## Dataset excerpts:
***
/-- ★ **(21) FOR THE CHART EXPONENT FROM THREE PRINT IDENTITIES**: let `A₁` solve (111) (so `A₁ ∈ range 𝔊`), `A′ := iη·ι(A₁ + H₁ Bsym)` ((103), exponent scale) and `iX = A′ − H(D A′)` ((47)∕(112)).
If (102) «`RD*𝔊 = 0`», (3.124)∕(129) «`RD*H₁ = 0`» and (45) «`RD*H = 0`» hold in the route's form `IsLandauPrint U₀ (·)` of (1.38) (DISPLAYED rows, read through `ι`), then `IsLandauPrint U₀ X` —
print p. 289 (76): «the configuration A given by (47) satisfies also the second condition in (21) if RD*A′ = 0 because RD*HD(A′) = 0».
[cite: Balaban1985Variational, (21) p.281, (45)–(47) p.285, (76) p.289, (102)–(103) p.293, (111)–(112) p.294; Balaban1985BackgroundPropagators, (3.124) p.420, (3.147) p.425] -/
theorem isLandauPrint_of_split {D : PBond (F.P n) 0 → Matrix (Fin 2) (Fin 2) ℂ}
    (h102L : ∀ f : NegSize (F.L : ℝ) (((F.L : ℝ)⁻¹) ^ (K - n)) (fun _ : Bond 3 (periodsT3 F K) => K - n) 3 (Matrix (Fin 2) (Fin 2) ℂ),
      IsLandauPrint F n K U₀ (fun b : PBond (F.P K) 0 => JetSup.equiv _ _ _ (𝒢 f) (bondEquiv F K b)))
    (h129L : ∀ B : PBond (F.P n) 0 → Matrix (Fin 2) (Fin 2) ℂ,
      IsLandauPrint F n K U₀ (fun b : PBond (F.P K) 0 => JetSup.equiv _ _ _ (H₁ B) (bondEquiv F K b)))
    (h45 : ∀ Y : PBond (F.P n) 0 → Matrix (Fin 2) (Fin 2) ℂ, IsLandauPrint F n K U₀ (H Y))
    (A₁ : Space115 (F.L : ℝ) (((F.L : ℝ)⁻¹) ^ (K - n)) (fun _ : Bond 3 (periodsT3 F K) => K - n) (fun _ : Bond 3 (periodsT3 F K) × Fin 3 => K - n)
      (nabla115 (((F.L : ℝ)⁻¹) ^ (K - n)) (bgOfCfg F K U₀)))
    (h111 : A₁ + 𝒢 (Jcur (bgOfCfg F K U₀)) + 𝒢 (W (A₁ + H₁ (fun c : PBond (F.P n) 0 =>
        (-Complex.I) • mlog (((V c : Matrix.specialUnitaryGroup (Fin 2) ℂ) : Matrix (Fin 2) (Fin 2) ℂ)
          * star ((descendTo F ℰp n K h U₀ c : Matrix.specialUnitaryGroup (Fin 2) ℂ) : Matrix (Fin 2) (Fin 2) ℂ))))) = 0)
    {X : PBond (F.P K) 0 → Matrix (Fin 2) (Fin 2) ℂ}
    (hAX : (((eta F n K : ℝ) : ℂ) * Complex.I) • ((fun b : PBond (F.P K) 0 => JetSup.equiv _ _ _ A₁ (bondEquiv F K b))
              + (fun b : PBond (F.P K) 0 => JetSup.equiv _ _ _ (H₁ (fun c : PBond (F.P n) 0 =>
                  (-Complex.I) • mlog (((V c : Matrix.specialUnitaryGroup (Fin 2) ℂ) : Matrix (Fin 2) (Fin 2) ℂ)
                    * star ((descendTo F ℰp n K h U₀ c : Matrix.specialUnitaryGroup (Fin 2) ℂ) : Matrix (Fin 2) (Fin 2) ℂ)))) (bondEquiv F K b)))
            - H D = fun b => Complex.I • X b) :
    IsLandauPrint F n K U₀ X := by
  set B : PBond (F.P n) 0 → Matrix (Fin 2) (Fin 2) ℂ := fun c =>
    (-Complex.I) • mlog (((V c : Matrix.specialUnitaryGroup (Fin 2) ℂ) : Matrix (Fin 2) (Fin 2) ℂ)
      * star ((descendTo F ℰp n K h U₀ c : Matrix.specialUnitaryGroup (Fin 2) ℂ) : Matrix (Fin 2) (Fin 2) ℂ)) with hB
  -- `A₁` is in the range of `𝔊` ((111)), so (102) applies to it
  have hA₁ : A₁ = 𝒢 (-(Jcur (bgOfCfg F K U₀) + W (A₁ + H₁ B))) := by
    rw [map_neg, map_add]
    exact eq_neg_of_add_eq_zero_left (by rw [← add_assoc]; exact h111)
  have hL1 : IsLandauPrint F n K U₀ (fun b : PBond (F.P K) 0 => JetSup.equiv _ _ _ A₁ (bondEquiv F K b)) := by
    rw [hA₁]; exact h102L _
  -- the chart parameter `A′` and the chart image `A′ − H D` satisfy (21)
  have hA' : IsLandauPrint F n K U₀ ((((eta F n K : ℝ) : ℂ) * Complex.I) • ((fun b : PBond (F.P K) 0 => JetSup.equiv _ _ _ A₁ (bondEquiv F K b))
      + (fun b : PBond (F.P K) 0 => JetSup.equiv _ _ _ (H₁ B) (bondEquiv F K b)))) :=
    isLandauPrint_smul F _ (isLandauPrint_add F hL1 (h129L B))
  have himg := isLandauPrint_sub F hA' (h45 D)
  rw [hAX] at himg
  -- `X = (−i)·(iX)`
  have hX : X = (-Complex.I) • fun b => Complex.I • X b := by
    funext b
    rw [Pi.smul_apply, smul_smul, show -Complex.I * Complex.I = 1 by rw [neg_mul, Complex.I_mul_I, neg_neg], one_smul]
  rw [hX]
  exact isLandauPrint_smul F _ himg
import Summits.CriticalPhenomena.CardyFormulaZ2.Theorems.CardySusyWardWeakHolomorphyStaggeredFourDartFree
import Summits.CriticalPhenomena.CardyFormulaZ2.Theorems.CardySusyWardWeakHolomorphyStaggeredArrivalGlue
import Summits.CriticalPhenomena.CardyFormulaZ2.Theorems.CardySusyWardWeakHolomorphyStaggeredArrivalOfOnceLeft

/-!
# Skeleton v13 (lead c5, 2026-08-17) of the line `Sketch` for the crux `CardySusyWard.WeakHolomorphy`
# (stmt-CriticalPhenomena-11292)

Lead prover `prover-line-stmt-CriticalPhenomena-11292-c5-0` (after leads `-0`, `-1`, `c1`–`c4`).

v9 (lead c3, `Cruxes/WeakHolomorphy/Lines/Sketch.lean`) had ONE stub, `stub_aliasWeaklyVanishes`, kernel-equivalent to
the crux (`weakHolomorphy_iff_alias`, p147516).  v10/v11 re-cut the crux along its weak-Kirchhoff normal form
(`weakHolomorphy_iff_weakKirchhoff`, p146996: the crux ⟺ `δ^{5/3} Σ_p ∂φ(z_p)·K^s_p → 0`,
`K^s_p = F(NE)+F(SW)−F(NW)−F(SE) = s_p·(in_p − out_p)`, `s_p = ±1` the horizontal/vertical sublattice sign) using the
identity `K^s_p = 2·s_p·in_p − s_p·(in_p + out_p)`:

* `stub_staggeredFourDartFree` — the sublattice-STAGGERED four-dart sum `s_p·Σ_k F(c_{p,k}) = s_p (in_p + out_p)` of the
  spin-`1/3` dart observable pairs to `o(δ^{-5/3})` with EVERY smooth compactly supported weight, along every eventually
  admissible mesh family (no Dobrushin-domain convergence needed).  This is the dart form of `Cruxes/WeakHolomorphy/Disproof.lean`
  §C (`StaggeredBisectorPairingVanishes`, sorried there; the bisector vertex observable is `(in + out)/(2 cos 15°)` by the
  four-dart split `fourDart_split_medialExploration_spin`).  Proof route (two lines over landed files): by the alias corner
  identity `alias_corner_eq` (p147792) `Σ_k F^{(1/3)}(c_{p,k}) = −(−1)^{c₀.2}·K^{s,(−5/3)}_p`, the signed Kirchhoff combination of
  the spin-`−5/3` dart observable, and `s_p K^{s,(−5/3)}_p = (in − out)^{(−5/3)}_p` is an unstaggered DIVERGENCE, which telescopes
  against smooth weights exactly as in `smoothDivergence_tendsto_zero` (p146997, verbatim at spin `−5/3`): `O(δ^{2/3})`.
* `stub_weakKirchhoffOfStaggeredArrival` — glue, per family and test function (bookkeeping): the free mode and the
  staggered ARRIVAL law below imply the weak Kirchhoff law, hence the crux by `weakHolomorphy_iff_weakKirchhoff` (`K^s = 2 s·in − s·(in+out)`, finsum linearity above the finite vertex set of
  `stub_count`, `∂φ` is a smooth compactly supported weight).
* `stub_staggeredArrivalVanishes` — THE OPEN STUB (crux-equivalent given the other two and the converse bookkeeping): along
  every admissible family and for every test function, `δ^{5/3} Σ_p ∂φ(z_p)·s_p·in_p → 0`, where `in_p = F(c_{p,1}) + F(c_{p,3})`
  at a horizontal and `F(c_{p,0}) + F(c_{p,2})` at a vertical medial vertex is the sum of the two ARRIVING dart observables
  (all arrivals of the exploration at `z_p`, first and second, with their entry phases `e^{-iW/3}`).  Equivalently with
  departures.  This halves the unknowns of the v9/weak-Kirchhoff normal form (in-darts only) and is the statement
  "the `∂φ`-tested, h/v-staggered ARRIVAL phase observable of the percolation exploration is `o(δ^{1/3})` per vertex, weakly".

v11: stubs 1 and 2 are LANDED (`stub_staggeredFourDartFree`, p155223, file `…StaggeredFourDartFree.lean`;
`stub_weakKirchhoffOfStaggeredArrival`, p155735, file `…StaggeredArrivalGlue.lean`, with the per-family converse
`staggeredArrival_tendsto_iff_weakKirchhoff`) and imported; ONE stub remains, `stub_staggeredArrivalVanishes`, which by
`weakHolomorphy_iff_staggeredArrival` (this seat) is EQUIVALENT to the crux.  `WeakHolomorphy_of` composes BY STATEMENT through
`weakHolomorphy_iff_weakKirchhoff` (no new definitions).

v12 cut once more, inside the arrival form, along the landed node template (`inTemplateIdentity`, p146994:
`in_p = (2+λ²) Z_L(p) + (2+λ̄²) Z_R(p)` at interior vertices of hole-free admissible data, `λ = e^{-iπ/6}`,
`Z_t = onceChiralObs (Λ δ) δ (1/3) z_p t` the once-visit chiral sums) and the Kirchhoff identity (`kirchhoffIdentity`, p114738:
`in − out = κ_L Z_L + κ_R Z_R`): with the free mode these give, per family and test function, staggered arrival law ⟺
staggered once-LEFT law (`stub_staggeredArrivalOfOnceLeft`, bookkeeping + the non-vanishing of two explicit constants), and the
ONE open stub becomes `stub_staggeredOnceLeftVanishes`: `δ^{5/3} Σ_p ∂φ(z_p)·s_p·Z_L(p) → 0` — one chirality class, no left/right
comparison, no `e^{iπ/6}` datum (crux-equivalent again, by the converse bookkeeping riding with the stub).

v13 (this file): `stub_staggeredArrivalOfOnceLeft` is LANDED (p158303, file `…StaggeredArrivalOfOnceLeft.lean`, with the converse
`staggeredOnceLeft_of_staggeredArrival` and the per-family iff `staggeredOnceLeft_tendsto_iff_staggeredArrival`) and imported;
the ONE open stub is `stub_staggeredOnceLeftVanishes`, EQUIVALENT to the crux (`weakHolomorphy_iff_staggeredOnceLeft`, this seat,
`Theorems/CardySusyWardWeakHolomorphyStaggeredArrivalCrux.lean`).  Stubs closed this seat: stub_staggeredFourDartFree (p155223),
stub_weakKirchhoffOfStaggeredArrival (p155735), stub_staggeredArrivalOfOnceLeft (p158303); open: stub_staggeredOnceLeftVanishes (≡ crux).  References: Duminil-Copin–Smirnov arXiv:1109.1549
§8.3 (Conj. 8.7); Duminil-Copin arXiv:1208.3787 Prop. 4; crux workfiles `Cruxes/WeakHolomorphy/{Disproof.lean §C–§D,
STRATEGY-CENSUS.md §1, Lines/Sketch.md}`.
-/

noncomputable section

namespace Summit.CriticalPhenomena.CardyFormulaZ2.Theorems.WeakHolomorphy.SplitBypass

open scoped BigOperators Topology
open Filter Set MeasureTheory Complex
open _root_.Literature.Probability.LatticeModels
open _root_.Literature.Probability.RandomPlanarGeometry (DobrushinDomain)
open _root_.Literature.Probability.Percolation (BondConfig bondPercolation half)
open _root_.Literature.Barriers.CriticalPhenomena (medialCornersAt medialVertexOf)
open Summit.CriticalPhenomena.CardyFormulaZ2.Theorems.ParafermionPrecompact.Negative (IsFamily)

/-- **`stub_staggeredOnceLeftVanishes` — the staggered once-LEFT law (OPEN; crux-equivalent).** Along every admissible
square-lattice discretisation family `Λ` of every Dobrushin domain `D` and for every smooth test function `φ` compactly supported
in the domain, `δ^{5/3} · Σ_p ∂φ(z_p) · s_p · Z_L(p) → 0` as `δ → 0⁺`, where
`Z_L(p) = onceChiralObs (Λ δ) δ (1/3) (medialVertexOf p) true = E[1{z_p visited exactly once, turning left}·e^{-iW_arrival/3}]` is the
once-visit LEFT chiral sum of the exploration at the medial vertex `z_p`, `s_p = ±1` the sublattice sign and `∂φ = (∂_xφ − i∂_yφ)/2`.
One chirality class; no left/right comparison and no `e^{iπ/6}` datum appear. [cite: DuminilCopinSmirnov2012Lattice, Conjecture 8.7] -/
theorem stub_staggeredOnceLeftVanishes : ∀ (D : DobrushinDomain) (Λ : ℝ → DiscreteDobrushin), IsFamily D Λ →
    ∀ (φ : ℂ → ℂ), ContDiff ℝ (⊤ : ℕ∞) φ → HasCompactSupport φ → tsupport φ ⊆ D.carrier →
      Tendsto (fun δ : ℝ => ((δ ^ ((5:ℝ) / 3) : ℝ) : ℂ) * ∑ᶠ p : Site 2 × Fin 2,
          (fderiv ℝ φ (medialPoint δ (medialVertexOf p)) 1 -
              Complex.I * fderiv ℝ φ (medialPoint δ (medialVertexOf p)) Complex.I) / 2 *
            ((if p.2 = 0 then (1 : ℂ) else -1) * onceChiralObs (Λ δ) δ (1 / 3) (medialVertexOf p) true))
        (𝓝[>] 0) (𝓝 0) := by
  sorry

/-- **The line closes the crux modulo its stubs** (the crux BY NAME), through `weakHolomorphy_iff_weakKirchhoff`. [folklore] -/
theorem WeakHolomorphy_of : Summit.CriticalPhenomena.CardyFormulaZ2.Theses.CardySusyWard.WeakHolomorphy :=
  weakHolomorphy_iff_weakKirchhoff.2 fun D Λ hΛ φ hφ hc hs =>
    stub_weakKirchhoffOfStaggeredArrival D Λ hΛ φ hφ hc hs (stub_staggeredFourDartFree Λ hΛ.2.2.2.2.2)
      (stub_staggeredArrivalOfOnceLeft D Λ hΛ φ hφ hc hs (stub_staggeredFourDartFree Λ hΛ.2.2.2.2.2)
        (stub_staggeredOnceLeftVanishes D Λ hΛ φ hφ hc hs))

end Summit.CriticalPhenomena.CardyFormulaZ2.Theorems.WeakHolomorphy.SplitBypass

end
import Summits.Ventures.QEC.Census.HB.HB104.BZData
import HarnessLib

/-!
# `HB104` — `bz` certificate, side Z: the STRUCTURAL check (tier KERNEL), emitted by qec-search-7

`cert.bzZStruct bzData = true` by `decide +kernel`: the two rank certificates (O3), the pairing of `LX`/`LZ` (O4),
`n = r_X + r_Z + k`, word sizes, the parity witness (C2, if any) and the label cover (C5) — everything of the side
except the block replays (`BZBlocksZ*.lean`) and the information-set facts (`BZInfoSetsZ.lean`).
-/

namespace Summit.Ventures.QEC.Census.HB104

/-- Structural part of side Z of the `bz` certificate of `HB104` (kernel `decide`). -/
theorem bzZStruct_ok : HB104.cert.bzZStruct HB104.bzData = true := by
  decide +kernel

/-- Row-count check of side Z (`kb = |G_b|` for every matrix; kernel `decide`). -/
theorem bzZLen_ok : HB104.cert.bzZLen HB104.bzData = true := by
  decide +kernel

end Summit.Ventures.QEC.Census.HB104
***
## Exercise description:
Above are the records; copy exactly the lines from the line with "v11: stubs 1" through the line with "arrival law ⟺", both included.

## Task solution:
v11: stubs 1 and 2 are LANDED (`stub_staggeredFourDartFree`, p155223, file `…StaggeredFourDartFree.lean`;
`stub_weakKirchhoffOfStaggeredArrival`, p155735, file `…StaggeredArrivalGlue.lean`, with the per-family converse
`staggeredArrival_tendsto_iff_weakKirchhoff`) and imported; ONE stub remains, `stub_staggeredArrivalVanishes`, which by
`weakHolomorphy_iff_staggeredArrival` (this seat) is EQUIVALENT to the crux.  `WeakHolomorphy_of` composes BY STATEMENT through
`weakHolomorphy_iff_weakKirchhoff` (no new definitions).

v12 cut once more, inside the arrival form, along the landed node template (`inTemplateIdentity`, p146994:
`in_p = (2+λ²) Z_L(p) + (2+λ̄²) Z_R(p)` at interior vertices of hole-free admissible data, `λ = e^{-iπ/6}`,
`Z_t = onceChiralObs (Λ δ) δ (1/3) z_p t` the once-visit chiral sums) and the Kirchhoff identity (`kirchhoffIdentity`, p114738:
`in − out = κ_L Z_L + κ_R Z_R`): with the free mode these give, per family and test function, staggered arrival law ⟺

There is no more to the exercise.